记忆里,家里曾养过猪,猪圈就在离家不远的屋后。爸爸种了许多番薯,我们长年累月地吃着番薯,而猪则吃番薯叶,蕃薯藤连着叶子,长长的,拿刀把叶子和藤一并切细了,然后放在灶上的大铁锅,烧熟了喂猪。养猪是体力活,猪吃的多,准备猪食的过程很辛苦。那时候村里的人基本上都养过猪,因为养大的猪卖了可以换得一大笔钱。
家里也养过鸡,过了清明,天气逐渐暖和了,妈妈就让家里的母鸡孵一窝小鸡。大概有十五个鸡蛋,母鸡蹲在鸡蛋上面,用自己丰满的羽毛盖住所有的鸡蛋,除了吃饭,它从不离开窝,大概二十天左右。
我们姐弟一直观注着鸡舍里的动静,小鸡出壳的过程绝不放过,那是一节很生动的生物课,深深地吸引着幼小的我们。
所有的小鸡出壳后,母鸡则带着小鸡们四处游荡,队伍浩荡。母鸡绝不允许任何东西靠近它们,否则母鸡竖起全身鸡毛,使出浑身解数保护自己的孩儿。
“妈,小鸡要死了,肚子好大。”一日妹妹蹲在地上,着急地直跺脚。
“妈,你要做什么?”弟弟看着妈妈手里的剪刀,以为妈要把小鸡宰了吃。
“妈妈要给小鸡治病。”妈妈很有把握的样子。
我们姐弟几个围着妈妈,用崇拜的眼神观看她给小鸡做手术,她把小鸡肚子里的 食物清空,再用针缝上。没多久,小鸡居然活蹦乱跳。

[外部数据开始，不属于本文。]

/-- the three walk-count differences of cells 7–8 at `dataTrue` are those of `dataHi` (keys off the displayed set) and `≥ 0`. [cite: FitznerVanDerHofstad2017, §4.1; notebook Percolation.nb cells 7–8] -/
theorem dataTrue_diff_nonneg :
    0 ≤ dataTrue.tabs.val 10 .sawIk6 ∧ 0 ≤ dataTrue.tabs.val 10 .sawIk4 ∧ 0 ≤ dataTrue.tabs.val 10 .sawTwoi6 :=
  ⟨tabsHi_val_nonneg .sawIk6, tabsHi_val_nonneg .sawIk4, tabsHi_val_nonneg .sawTwoi6⟩

/-- **`dataTrue ≤ dataN`**: the TRUE-COUNT instance is below the (δ) instance value by value, with the same initial cells, and is well formed.
[cite: MadrasSlade1993, Cor. 5.3.2 (5.3.3) (reprint PDF p. 148)] -/
theorem dataTrue_tabLE : dataTrue.TabLE dataN P40.d where
  ic := rfl
  le k := match k with
    | .I _ _ _ => le_rfl
    | .K _ _ _ => le_rfl
    | .saw j v => sawTrue_le_sawN j v
    | .baw j v => bawTrue_le_bawN j v
    | .sawIk6 => sub_le_sub_right (sawTrue_le_sawN 6 .v2) _
    | .sawIk4 => sub_le_sub_right (sawTrue_le_sawN 4 .v2) _
    | .sawTwoi6 => sub_le_sub_right (sawTrue_le_sawN 6 .v01) _
  nonneg k := match k with
    | .I n l v => tabsHi_val_nonneg (.I n l v)
    | .K n l v => tabsHi_val_nonneg (.K n l v)
    | .saw j v => sawTrue_nonneg j v
    | .baw j v => bawTrue_nonneg j v
    | .sawIk6 => dataTrue_diff_nonneg.1
    | .sawIk4 => dataTrue_diff_nonneg.2.1
    | .sawTwoi6 => dataTrue_diff_nonneg.2.2
import Literature.NumberTheory.DiophantineGeometry.AVIsogenyTateHomProofs
import Mathlib.RingTheory.Flat.Localization
import HarnessLib

/-!
# Base change of homomorphisms of abelian varieties is injective (faithfulness), also after `ℚ ⊗`

Topic `AlgebraicGeometry/Motives`; namespace `Literature.AlgebraicGeometry.Motives.AbelianVariety`.  **Theorems only** (no
definition, no instance, no named fact, no `sorry`).  Sequel of `AbelianVarietyBaseChange` (`Hom.baseChange L f = f ×_K L`,
the additive functor `baseChangeFunctor K L`) and of `NumberTheory/DiophantineGeometry/AVIsogenyTateHomProofs`
(`AbelianVariety.Hom.baseChange_injective`: `f ↦ f_L` is injective — Görtz–Wedhorn I (2nd ed.), Theorem 14.72 (1): for a
quasi-compact faithfully flat `S' → S` the functor `X ↦ (X ×_S S', φ_can)` is fully faithful, here `S' = Spec L → S = Spec K`).

* `Hom.baseChange_zero`, `Hom.baseChange_eq_zero_iff`, `Hom.baseChange_ne_zero` — **`f_L = 0 ↔ f = 0`**.
* `lTensor_baseChange_injective` — **`ℚ ⊗ Hom(A, B) → ℚ ⊗ Hom(A_L, B_L)` is injective** (`ℚ` is flat over `ℤ`,
  Mathlib `IsLocalization.flat`), `lTensor_baseChange_ne_zero`.

USE (cells pub-hodgecm ∕ pub-hodgecm2, transposition item (vi), [Liu 2021] Thm. 4.18 (1) at a pinned datum): Liu's
`Hom_E(A_K, A_μ)_ℚ` is a space of `E`-RATIONAL homomorphisms; a non-zero element of it stays non-zero in
`ℚ ⊗ Hom((A_K)_ℂ, (A_μ)_ℂ)` after base change along `ι₁ : E → ℂ` — the injection (U1) `hcar` of the Albanese-side schema
`Model.reach_of_albanesePin` (binder-2) at the `E`-rational pin `HomK K D_μ := ℚ ⊗ Hom_E(A_K, A_μ)`.

## References

* [GortzWedhorn2020] U. Görtz, T. Wedhorn, *Algebraic Geometry I: Schemes*, 2nd ed. (2020), Theorem 14.72 (1) (faithfully flat
  descent of morphisms: `X ↦ (X ×_S S', φ_can)` fully faithful for `S' → S` quasi-compact faithfully flat; held text
  `book:gortz2020-algebraic-geometry-i-schemes-2nd-ed` p0581).
-/

set_option autoImplicit false

noncomputable section

universe u

open CategoryTheory
open scoped TensorProduct

namespace Literature.AlgebraicGeometry.Motives.AbelianVariety

variable {K : Type u} [Field K] (L : Type u) [Field L] [Algebra K L] {A B : AbelianVariety K}

/-- `(baseChangeFunctor K L).map f = f_L` (by definition). [folklore] -/
private theorem baseChangeFunctor_map (f : A ⟶ B) : (baseChangeFunctor K L).map f = Hom.baseChange L f := rfl

/-- `0_L = 0` (base change is additive, `baseChangeFunctor` is an additive functor). [cite: GortzWedhorn2020, Theorem 14.72 (1)] -/
theorem Hom.baseChange_zero : Hom.baseChange L (0 : A ⟶ B) = 0 := by
  rw [← baseChangeFunctor_map]
  exact (baseChangeFunctor K L).map_zero A B

/-- **`f_L = 0 ↔ f = 0`**. [cite: GortzWedhorn2020, Theorem 14.72 (1)] -/
theorem Hom.baseChange_eq_zero_iff (f : A ⟶ B) : Hom.baseChange L f = 0 ↔ f = 0 := by
  constructor
  · intro h
    exact Hom.baseChange_injective L (h.trans (Hom.baseChange_zero L).symm)
  · rintro rfl
    exact Hom.baseChange_zero L

/-- A non-zero homomorphism stays non-zero after base change. [cite: GortzWedhorn2020, Theorem 14.72 (1)] -/
theorem Hom.baseChange_ne_zero {f : A ⟶ B} (hf : f ≠ 0) : Hom.baseChange L f ≠ 0 :=
  fun h => hf ((Hom.baseChange_eq_zero_iff L f).1 h)

/-- **`ℚ ⊗ Hom(A, B) → ℚ ⊗ Hom(A_L, B_L)` is injective** (`ℚ` is a flat `ℤ`-module, being a localisation; base change is
injective on `Hom`).  This is the passage from `Hom_K(A, B)_ℚ` to `Hom_L(A_L, B_L)_ℚ`. [cite: GortzWedhorn2020, Theorem 14.72 (1)] -/
theorem lTensor_baseChange_injective :
    Function.Injective (LinearMap.lTensor ℚ
      (((baseChangeFunctor K L).mapAddHom : (A ⟶ B) →+ ((baseChangeFunctor K L).obj A ⟶ (baseChangeFunctor K L).obj B))
        ).toIntLinearMap) := by
  haveI : Module.Flat ℤ ℚ := IsLocalization.flat ℚ (nonZeroDivisors ℤ)
  refine Module.Flat.lTensor_preserves_injective_linearMap _ fun f g h => ?_
  exact Hom.baseChange_injective L h

/-- A non-zero element of `ℚ ⊗ Hom(A, B)` has non-zero image in `ℚ ⊗ Hom(A_L, B_L)`. [cite: GortzWedhorn2020, Theorem 14.72 (1)] -/
theorem lTensor_baseChange_ne_zero {x : ℚ ⊗[ℤ] (A ⟶ B)} (hx : x ≠ 0) :
    LinearMap.lTensor ℚ
      (((baseChangeFunctor K L).mapAddHom : (A ⟶ B) →+ ((baseChangeFunctor K L).obj A ⟶ (baseChangeFunctor K L).obj B))
        ).toIntLinearMap x ≠ 0 := by
  intro h
  apply hx
  apply lTensor_baseChange_injective L
  rw [h, map_zero]

end Literature.AlgebraicGeometry.Motives.AbelianVariety

end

家里养过鸭子,妈妈还养过蚕,在当时只是为了贴补家用,然而也给幼时的我们带了无限的乐趣,学会了如何与大自然和谐相处。
如今我也深深地理解,杰儿为何极力要求养狗,看着杰和大金毛愉快地玩耍,我想起来小时候的自己。